- [Task to carry out]: Where a line in the listing below contains the word "Finset", copy that line.
•••••
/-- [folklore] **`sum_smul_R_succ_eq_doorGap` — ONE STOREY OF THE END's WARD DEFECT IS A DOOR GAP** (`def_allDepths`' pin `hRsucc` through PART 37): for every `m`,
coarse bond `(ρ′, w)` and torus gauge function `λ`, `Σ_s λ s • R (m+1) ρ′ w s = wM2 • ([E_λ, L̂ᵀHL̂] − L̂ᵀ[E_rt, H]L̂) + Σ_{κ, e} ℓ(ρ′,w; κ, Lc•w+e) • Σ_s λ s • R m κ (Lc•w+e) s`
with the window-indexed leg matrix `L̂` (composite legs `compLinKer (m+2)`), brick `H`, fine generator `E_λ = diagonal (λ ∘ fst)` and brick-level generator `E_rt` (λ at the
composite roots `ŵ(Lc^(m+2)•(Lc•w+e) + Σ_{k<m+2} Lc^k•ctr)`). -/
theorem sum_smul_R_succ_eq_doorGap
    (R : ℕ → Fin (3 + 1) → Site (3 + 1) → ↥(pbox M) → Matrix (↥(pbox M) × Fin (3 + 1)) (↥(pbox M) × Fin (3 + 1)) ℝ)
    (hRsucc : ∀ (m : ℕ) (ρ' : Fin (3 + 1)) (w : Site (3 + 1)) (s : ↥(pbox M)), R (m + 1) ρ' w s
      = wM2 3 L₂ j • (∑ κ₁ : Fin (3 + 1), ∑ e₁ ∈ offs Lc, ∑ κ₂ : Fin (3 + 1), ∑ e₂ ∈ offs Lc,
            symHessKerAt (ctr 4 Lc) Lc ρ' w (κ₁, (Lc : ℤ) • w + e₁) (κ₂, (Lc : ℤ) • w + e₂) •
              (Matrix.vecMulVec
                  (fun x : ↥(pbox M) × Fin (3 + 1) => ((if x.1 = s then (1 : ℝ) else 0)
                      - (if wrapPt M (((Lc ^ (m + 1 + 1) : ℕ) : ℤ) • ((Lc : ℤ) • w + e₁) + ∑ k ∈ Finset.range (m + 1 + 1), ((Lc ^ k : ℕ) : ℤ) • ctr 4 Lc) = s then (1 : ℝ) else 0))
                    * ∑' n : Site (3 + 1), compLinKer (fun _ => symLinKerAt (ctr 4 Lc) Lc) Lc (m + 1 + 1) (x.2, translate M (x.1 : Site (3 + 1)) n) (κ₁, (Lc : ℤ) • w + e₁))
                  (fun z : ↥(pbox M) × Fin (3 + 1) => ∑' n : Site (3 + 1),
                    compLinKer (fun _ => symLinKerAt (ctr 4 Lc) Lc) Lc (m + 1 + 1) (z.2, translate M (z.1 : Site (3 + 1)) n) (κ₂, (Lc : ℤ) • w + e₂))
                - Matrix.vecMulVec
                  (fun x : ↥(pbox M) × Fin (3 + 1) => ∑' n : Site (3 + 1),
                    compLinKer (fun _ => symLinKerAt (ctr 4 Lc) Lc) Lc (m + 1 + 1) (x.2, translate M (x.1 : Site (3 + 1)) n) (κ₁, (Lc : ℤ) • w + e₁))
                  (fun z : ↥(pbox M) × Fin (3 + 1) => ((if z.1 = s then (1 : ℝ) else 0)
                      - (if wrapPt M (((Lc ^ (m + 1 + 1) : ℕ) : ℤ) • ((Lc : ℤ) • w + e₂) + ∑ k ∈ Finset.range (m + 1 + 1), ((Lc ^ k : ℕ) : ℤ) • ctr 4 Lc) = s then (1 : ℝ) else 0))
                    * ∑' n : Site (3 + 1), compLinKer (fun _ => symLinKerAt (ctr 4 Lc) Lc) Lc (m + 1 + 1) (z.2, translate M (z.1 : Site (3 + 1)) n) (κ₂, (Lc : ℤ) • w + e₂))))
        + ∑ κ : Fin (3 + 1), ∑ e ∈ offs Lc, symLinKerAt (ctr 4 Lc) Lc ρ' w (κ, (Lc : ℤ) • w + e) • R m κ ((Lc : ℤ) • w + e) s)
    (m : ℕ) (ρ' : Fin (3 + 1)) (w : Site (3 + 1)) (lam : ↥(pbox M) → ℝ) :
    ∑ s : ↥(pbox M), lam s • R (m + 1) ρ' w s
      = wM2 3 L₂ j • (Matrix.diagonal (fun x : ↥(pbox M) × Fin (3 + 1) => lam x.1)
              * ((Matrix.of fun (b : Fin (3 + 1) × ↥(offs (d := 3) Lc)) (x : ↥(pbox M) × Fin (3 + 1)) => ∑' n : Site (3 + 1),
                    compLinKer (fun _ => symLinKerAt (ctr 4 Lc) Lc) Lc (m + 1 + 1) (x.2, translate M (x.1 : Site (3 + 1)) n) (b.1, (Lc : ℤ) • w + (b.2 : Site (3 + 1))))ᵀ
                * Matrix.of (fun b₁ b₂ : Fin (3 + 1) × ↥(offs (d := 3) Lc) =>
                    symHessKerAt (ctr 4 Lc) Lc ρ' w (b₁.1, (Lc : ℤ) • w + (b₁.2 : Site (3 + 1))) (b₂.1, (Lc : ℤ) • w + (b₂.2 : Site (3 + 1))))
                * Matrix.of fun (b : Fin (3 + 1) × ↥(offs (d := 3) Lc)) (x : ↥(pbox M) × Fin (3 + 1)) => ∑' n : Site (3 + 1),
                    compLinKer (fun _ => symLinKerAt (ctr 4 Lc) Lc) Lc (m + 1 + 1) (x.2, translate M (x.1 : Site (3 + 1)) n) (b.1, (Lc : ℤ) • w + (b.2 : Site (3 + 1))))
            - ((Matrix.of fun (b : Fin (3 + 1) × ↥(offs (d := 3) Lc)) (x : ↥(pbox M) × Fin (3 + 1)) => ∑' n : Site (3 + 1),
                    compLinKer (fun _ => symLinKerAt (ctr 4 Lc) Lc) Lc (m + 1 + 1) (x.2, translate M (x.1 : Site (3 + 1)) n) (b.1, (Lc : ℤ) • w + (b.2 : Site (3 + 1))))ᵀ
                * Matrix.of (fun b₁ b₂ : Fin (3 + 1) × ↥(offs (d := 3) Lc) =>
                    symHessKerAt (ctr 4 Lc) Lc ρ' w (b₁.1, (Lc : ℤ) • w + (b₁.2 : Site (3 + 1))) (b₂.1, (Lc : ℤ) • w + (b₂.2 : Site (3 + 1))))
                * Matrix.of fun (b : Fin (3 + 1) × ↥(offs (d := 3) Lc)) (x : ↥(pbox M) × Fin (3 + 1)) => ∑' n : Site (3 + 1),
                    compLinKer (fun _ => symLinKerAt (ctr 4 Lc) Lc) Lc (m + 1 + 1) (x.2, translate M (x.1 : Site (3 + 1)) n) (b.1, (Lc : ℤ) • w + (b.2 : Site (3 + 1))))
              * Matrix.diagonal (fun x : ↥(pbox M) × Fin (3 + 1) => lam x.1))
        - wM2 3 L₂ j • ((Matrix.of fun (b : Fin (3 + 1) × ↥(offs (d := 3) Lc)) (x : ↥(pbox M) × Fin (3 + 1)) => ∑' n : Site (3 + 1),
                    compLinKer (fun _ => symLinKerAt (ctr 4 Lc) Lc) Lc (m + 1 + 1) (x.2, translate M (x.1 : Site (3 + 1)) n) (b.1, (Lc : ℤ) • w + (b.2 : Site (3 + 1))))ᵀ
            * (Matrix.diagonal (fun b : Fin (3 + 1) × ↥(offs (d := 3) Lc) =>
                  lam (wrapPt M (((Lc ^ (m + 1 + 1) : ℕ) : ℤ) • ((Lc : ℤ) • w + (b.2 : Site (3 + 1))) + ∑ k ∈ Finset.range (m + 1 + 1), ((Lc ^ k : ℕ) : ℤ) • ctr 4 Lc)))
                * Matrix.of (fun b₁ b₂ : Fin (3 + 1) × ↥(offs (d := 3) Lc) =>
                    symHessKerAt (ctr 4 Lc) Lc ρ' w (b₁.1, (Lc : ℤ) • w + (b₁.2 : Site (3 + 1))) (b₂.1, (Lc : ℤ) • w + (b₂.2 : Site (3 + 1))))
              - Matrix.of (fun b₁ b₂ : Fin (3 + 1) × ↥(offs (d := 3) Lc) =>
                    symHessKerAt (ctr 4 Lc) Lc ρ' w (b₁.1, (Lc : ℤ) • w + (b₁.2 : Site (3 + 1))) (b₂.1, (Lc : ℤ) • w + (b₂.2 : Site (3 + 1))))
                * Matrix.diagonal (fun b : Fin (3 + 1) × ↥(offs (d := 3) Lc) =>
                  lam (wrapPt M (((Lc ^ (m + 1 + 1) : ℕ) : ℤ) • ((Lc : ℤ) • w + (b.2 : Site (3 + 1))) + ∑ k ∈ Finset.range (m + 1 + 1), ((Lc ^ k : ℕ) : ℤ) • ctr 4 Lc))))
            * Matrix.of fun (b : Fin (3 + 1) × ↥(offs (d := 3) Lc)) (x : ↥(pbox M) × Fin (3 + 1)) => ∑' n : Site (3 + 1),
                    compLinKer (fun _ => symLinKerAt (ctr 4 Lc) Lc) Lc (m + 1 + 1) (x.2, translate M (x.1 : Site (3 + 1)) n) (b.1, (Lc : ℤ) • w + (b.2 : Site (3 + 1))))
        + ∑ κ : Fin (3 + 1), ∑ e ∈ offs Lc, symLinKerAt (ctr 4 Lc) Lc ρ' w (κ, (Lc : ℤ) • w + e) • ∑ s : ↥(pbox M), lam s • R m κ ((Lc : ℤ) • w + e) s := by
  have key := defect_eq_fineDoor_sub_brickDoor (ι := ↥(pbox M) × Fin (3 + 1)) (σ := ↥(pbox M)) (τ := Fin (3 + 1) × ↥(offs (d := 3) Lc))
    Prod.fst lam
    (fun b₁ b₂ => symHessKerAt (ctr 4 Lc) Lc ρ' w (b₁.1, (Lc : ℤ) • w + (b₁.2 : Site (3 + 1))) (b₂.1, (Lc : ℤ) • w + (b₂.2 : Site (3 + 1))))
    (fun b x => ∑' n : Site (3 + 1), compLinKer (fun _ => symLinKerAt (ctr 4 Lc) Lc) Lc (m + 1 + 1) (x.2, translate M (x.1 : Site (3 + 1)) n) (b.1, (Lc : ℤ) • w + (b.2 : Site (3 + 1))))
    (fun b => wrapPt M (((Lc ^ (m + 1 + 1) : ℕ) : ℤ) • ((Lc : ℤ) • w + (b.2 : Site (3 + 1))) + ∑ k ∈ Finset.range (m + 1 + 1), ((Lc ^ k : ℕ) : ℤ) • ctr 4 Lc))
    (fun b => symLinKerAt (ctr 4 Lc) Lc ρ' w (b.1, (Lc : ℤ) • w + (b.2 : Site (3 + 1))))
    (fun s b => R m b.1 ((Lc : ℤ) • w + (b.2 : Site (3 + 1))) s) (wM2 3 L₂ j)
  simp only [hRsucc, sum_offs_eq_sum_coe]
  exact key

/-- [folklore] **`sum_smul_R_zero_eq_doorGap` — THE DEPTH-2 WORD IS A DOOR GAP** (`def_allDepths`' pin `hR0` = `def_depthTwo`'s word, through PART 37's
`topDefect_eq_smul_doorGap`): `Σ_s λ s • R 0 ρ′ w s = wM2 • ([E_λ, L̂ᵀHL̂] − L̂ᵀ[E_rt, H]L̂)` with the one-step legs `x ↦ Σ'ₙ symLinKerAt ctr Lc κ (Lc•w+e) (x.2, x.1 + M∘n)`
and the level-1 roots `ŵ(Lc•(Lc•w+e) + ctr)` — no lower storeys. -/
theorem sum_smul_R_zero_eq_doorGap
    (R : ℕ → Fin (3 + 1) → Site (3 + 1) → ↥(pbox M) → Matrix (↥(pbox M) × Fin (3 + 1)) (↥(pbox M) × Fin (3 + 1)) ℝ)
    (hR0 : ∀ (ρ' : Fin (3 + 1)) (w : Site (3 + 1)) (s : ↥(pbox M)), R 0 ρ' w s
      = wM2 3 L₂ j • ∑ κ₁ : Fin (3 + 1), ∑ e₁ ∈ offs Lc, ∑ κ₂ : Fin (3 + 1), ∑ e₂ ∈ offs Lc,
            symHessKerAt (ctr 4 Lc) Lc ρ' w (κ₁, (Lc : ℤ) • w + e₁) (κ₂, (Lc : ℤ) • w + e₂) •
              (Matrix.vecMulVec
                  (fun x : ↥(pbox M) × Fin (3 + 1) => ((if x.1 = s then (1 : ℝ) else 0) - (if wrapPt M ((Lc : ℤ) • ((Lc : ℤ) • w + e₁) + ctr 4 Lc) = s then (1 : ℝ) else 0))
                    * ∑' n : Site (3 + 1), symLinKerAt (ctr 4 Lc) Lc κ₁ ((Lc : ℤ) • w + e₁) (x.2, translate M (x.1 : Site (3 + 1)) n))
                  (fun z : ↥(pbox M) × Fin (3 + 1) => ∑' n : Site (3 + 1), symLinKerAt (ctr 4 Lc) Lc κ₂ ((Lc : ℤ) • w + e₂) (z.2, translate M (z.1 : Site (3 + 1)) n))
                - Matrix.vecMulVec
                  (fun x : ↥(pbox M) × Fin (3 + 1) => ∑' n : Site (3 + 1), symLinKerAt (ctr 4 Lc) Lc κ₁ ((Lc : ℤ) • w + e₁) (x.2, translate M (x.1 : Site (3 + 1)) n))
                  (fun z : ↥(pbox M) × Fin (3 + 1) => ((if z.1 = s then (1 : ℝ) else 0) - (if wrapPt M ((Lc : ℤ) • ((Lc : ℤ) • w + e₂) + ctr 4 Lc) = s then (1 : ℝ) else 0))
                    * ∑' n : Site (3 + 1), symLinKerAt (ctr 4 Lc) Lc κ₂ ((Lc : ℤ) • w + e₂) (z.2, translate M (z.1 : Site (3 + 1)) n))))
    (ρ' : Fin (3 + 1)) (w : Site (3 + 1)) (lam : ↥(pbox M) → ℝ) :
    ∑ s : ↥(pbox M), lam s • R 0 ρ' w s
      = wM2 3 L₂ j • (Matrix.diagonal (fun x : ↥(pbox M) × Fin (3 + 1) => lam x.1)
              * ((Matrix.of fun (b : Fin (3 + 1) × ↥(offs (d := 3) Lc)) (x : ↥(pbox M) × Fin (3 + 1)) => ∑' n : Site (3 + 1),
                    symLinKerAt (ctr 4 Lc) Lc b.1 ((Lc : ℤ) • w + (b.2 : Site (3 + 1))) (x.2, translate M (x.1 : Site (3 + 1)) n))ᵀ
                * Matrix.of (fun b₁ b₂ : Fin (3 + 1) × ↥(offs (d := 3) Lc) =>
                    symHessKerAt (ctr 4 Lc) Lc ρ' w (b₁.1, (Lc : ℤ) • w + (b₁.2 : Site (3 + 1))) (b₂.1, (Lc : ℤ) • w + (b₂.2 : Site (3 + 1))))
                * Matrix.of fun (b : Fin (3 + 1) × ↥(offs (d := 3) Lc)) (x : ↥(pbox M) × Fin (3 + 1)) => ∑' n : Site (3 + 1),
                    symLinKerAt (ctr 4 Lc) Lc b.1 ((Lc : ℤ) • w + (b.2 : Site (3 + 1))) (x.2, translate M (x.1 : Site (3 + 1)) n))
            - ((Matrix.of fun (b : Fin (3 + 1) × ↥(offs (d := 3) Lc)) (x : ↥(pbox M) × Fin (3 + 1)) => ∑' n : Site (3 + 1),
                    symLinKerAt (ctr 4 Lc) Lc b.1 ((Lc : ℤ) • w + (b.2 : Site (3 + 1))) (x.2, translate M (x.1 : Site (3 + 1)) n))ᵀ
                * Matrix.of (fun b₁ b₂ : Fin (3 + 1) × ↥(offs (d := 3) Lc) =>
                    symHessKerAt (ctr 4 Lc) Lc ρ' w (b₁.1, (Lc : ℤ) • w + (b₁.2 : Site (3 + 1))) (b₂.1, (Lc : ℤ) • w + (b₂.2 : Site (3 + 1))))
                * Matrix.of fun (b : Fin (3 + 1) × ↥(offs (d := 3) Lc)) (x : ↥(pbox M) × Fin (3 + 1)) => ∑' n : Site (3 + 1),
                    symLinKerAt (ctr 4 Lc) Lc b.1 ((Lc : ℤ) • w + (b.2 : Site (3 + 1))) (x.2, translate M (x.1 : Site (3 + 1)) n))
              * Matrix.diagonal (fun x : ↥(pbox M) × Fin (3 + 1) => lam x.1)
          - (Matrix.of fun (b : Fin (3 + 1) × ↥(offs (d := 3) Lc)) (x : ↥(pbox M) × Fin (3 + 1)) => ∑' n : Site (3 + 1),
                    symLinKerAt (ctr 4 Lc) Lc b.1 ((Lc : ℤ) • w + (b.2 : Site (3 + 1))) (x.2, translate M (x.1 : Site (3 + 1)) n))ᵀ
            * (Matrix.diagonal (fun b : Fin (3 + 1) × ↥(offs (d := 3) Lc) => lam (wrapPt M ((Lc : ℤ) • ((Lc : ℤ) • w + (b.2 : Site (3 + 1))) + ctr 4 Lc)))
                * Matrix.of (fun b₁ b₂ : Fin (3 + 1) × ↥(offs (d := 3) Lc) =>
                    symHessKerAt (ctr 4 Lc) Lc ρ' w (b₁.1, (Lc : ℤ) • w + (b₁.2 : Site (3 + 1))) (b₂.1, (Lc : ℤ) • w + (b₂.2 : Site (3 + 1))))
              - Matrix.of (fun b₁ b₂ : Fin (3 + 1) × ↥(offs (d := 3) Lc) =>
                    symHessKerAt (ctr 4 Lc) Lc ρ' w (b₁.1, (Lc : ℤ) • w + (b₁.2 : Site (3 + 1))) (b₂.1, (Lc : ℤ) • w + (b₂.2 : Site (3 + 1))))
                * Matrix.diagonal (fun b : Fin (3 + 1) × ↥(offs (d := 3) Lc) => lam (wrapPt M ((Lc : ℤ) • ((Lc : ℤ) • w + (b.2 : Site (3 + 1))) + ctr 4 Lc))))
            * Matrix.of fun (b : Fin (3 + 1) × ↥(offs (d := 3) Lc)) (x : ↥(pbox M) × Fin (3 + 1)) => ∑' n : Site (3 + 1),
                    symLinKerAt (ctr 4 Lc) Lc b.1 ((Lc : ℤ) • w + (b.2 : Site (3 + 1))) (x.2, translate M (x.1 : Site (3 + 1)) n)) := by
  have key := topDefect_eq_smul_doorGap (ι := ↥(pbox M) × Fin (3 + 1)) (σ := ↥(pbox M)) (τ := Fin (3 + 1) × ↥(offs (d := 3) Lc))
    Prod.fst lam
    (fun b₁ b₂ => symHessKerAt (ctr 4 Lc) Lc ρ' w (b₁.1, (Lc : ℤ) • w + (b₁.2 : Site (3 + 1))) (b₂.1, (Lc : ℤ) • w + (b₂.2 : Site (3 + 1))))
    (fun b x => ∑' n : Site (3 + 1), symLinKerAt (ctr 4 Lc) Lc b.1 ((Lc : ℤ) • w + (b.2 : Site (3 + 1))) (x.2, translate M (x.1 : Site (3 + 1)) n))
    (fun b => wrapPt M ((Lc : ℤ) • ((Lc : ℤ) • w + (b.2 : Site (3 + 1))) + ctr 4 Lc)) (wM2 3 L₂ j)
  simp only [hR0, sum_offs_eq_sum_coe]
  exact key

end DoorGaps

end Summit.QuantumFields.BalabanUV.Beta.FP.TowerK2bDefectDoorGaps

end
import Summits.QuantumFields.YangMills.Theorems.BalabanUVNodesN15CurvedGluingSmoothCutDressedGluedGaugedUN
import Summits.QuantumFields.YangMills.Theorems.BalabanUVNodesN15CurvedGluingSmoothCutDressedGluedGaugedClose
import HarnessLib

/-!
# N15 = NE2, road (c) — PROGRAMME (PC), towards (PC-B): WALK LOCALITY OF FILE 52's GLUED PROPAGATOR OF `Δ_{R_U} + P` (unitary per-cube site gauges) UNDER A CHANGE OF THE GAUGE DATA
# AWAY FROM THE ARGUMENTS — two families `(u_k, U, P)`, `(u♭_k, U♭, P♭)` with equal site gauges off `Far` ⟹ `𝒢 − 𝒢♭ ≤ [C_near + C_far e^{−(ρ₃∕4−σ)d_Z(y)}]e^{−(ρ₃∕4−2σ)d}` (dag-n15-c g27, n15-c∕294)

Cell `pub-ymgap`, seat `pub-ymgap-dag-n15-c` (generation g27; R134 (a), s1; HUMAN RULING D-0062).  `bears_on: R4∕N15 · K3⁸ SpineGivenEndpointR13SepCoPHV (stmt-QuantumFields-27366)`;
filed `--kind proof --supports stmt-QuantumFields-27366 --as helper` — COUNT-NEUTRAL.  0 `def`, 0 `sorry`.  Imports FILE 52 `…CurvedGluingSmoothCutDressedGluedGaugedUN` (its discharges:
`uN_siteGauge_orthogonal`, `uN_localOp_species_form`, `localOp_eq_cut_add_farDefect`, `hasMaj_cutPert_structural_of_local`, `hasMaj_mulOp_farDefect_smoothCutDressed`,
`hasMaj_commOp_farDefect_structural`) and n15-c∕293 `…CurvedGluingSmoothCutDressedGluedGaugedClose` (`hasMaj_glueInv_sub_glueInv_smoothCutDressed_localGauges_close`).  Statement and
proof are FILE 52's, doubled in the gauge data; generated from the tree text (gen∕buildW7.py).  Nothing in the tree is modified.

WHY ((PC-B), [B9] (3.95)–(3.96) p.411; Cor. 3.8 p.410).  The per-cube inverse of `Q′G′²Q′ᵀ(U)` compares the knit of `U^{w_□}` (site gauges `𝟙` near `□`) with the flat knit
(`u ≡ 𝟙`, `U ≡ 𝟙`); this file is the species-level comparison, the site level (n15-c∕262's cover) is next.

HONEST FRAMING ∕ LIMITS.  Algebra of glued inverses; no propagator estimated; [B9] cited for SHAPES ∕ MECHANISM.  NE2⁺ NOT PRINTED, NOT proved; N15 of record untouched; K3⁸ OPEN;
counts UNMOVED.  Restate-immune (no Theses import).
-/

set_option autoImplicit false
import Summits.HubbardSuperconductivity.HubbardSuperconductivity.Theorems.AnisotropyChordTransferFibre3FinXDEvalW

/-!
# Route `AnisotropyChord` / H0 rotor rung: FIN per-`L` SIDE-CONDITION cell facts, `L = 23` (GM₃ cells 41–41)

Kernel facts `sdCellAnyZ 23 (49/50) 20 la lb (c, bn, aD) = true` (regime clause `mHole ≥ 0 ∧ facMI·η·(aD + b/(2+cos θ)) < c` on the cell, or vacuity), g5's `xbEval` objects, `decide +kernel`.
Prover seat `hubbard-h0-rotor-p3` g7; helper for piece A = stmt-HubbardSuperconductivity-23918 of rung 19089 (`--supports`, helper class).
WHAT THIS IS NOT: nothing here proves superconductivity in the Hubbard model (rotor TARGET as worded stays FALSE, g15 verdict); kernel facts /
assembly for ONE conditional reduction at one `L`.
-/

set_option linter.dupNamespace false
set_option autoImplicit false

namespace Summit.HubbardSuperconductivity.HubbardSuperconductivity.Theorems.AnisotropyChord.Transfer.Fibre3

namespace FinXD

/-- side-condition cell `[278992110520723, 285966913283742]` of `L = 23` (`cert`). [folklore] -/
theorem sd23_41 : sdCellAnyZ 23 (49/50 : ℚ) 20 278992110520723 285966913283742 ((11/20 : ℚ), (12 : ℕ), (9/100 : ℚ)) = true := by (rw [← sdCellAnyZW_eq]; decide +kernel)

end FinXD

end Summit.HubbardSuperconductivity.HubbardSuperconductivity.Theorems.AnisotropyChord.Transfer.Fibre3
•••••
- [Answer for this exercise]:
                      - (if wrapPt M (((Lc ^ (m + 1 + 1) : ℕ) : ℤ) • ((Lc : ℤ) • w + e₁) + ∑ k ∈ Finset.range (m + 1 + 1), ((Lc ^ k : ℕ) : ℤ) • ctr 4 Lc) = s then (1 : ℝ) else 0))
                      - (if wrapPt M (((Lc ^ (m + 1 + 1) : ℕ) : ℤ) • ((Lc : ℤ) • w + e₂) + ∑ k ∈ Finset.range (m + 1 + 1), ((Lc ^ k : ℕ) : ℤ) • ctr 4 Lc) = s then (1 : ℝ) else 0))
                  lam (wrapPt M (((Lc ^ (m + 1 + 1) : ℕ) : ℤ) • ((Lc : ℤ) • w + (b.2 : Site (3 + 1))) + ∑ k ∈ Finset.range (m + 1 + 1), ((Lc ^ k : ℕ) : ℤ) • ctr 4 Lc)))
                  lam (wrapPt M (((Lc ^ (m + 1 + 1) : ℕ) : ℤ) • ((Lc : ℤ) • w + (b.2 : Site (3 + 1))) + ∑ k ∈ Finset.range (m + 1 + 1), ((Lc ^ k : ℕ) : ℤ) • ctr 4 Lc))))
    (fun b => wrapPt M (((Lc ^ (m + 1 + 1) : ℕ) : ℤ) • ((Lc : ℤ) • w + (b.2 : Site (3 + 1))) + ∑ k ∈ Finset.range (m + 1 + 1), ((Lc ^ k : ℕ) : ℤ) • ctr 4 Lc))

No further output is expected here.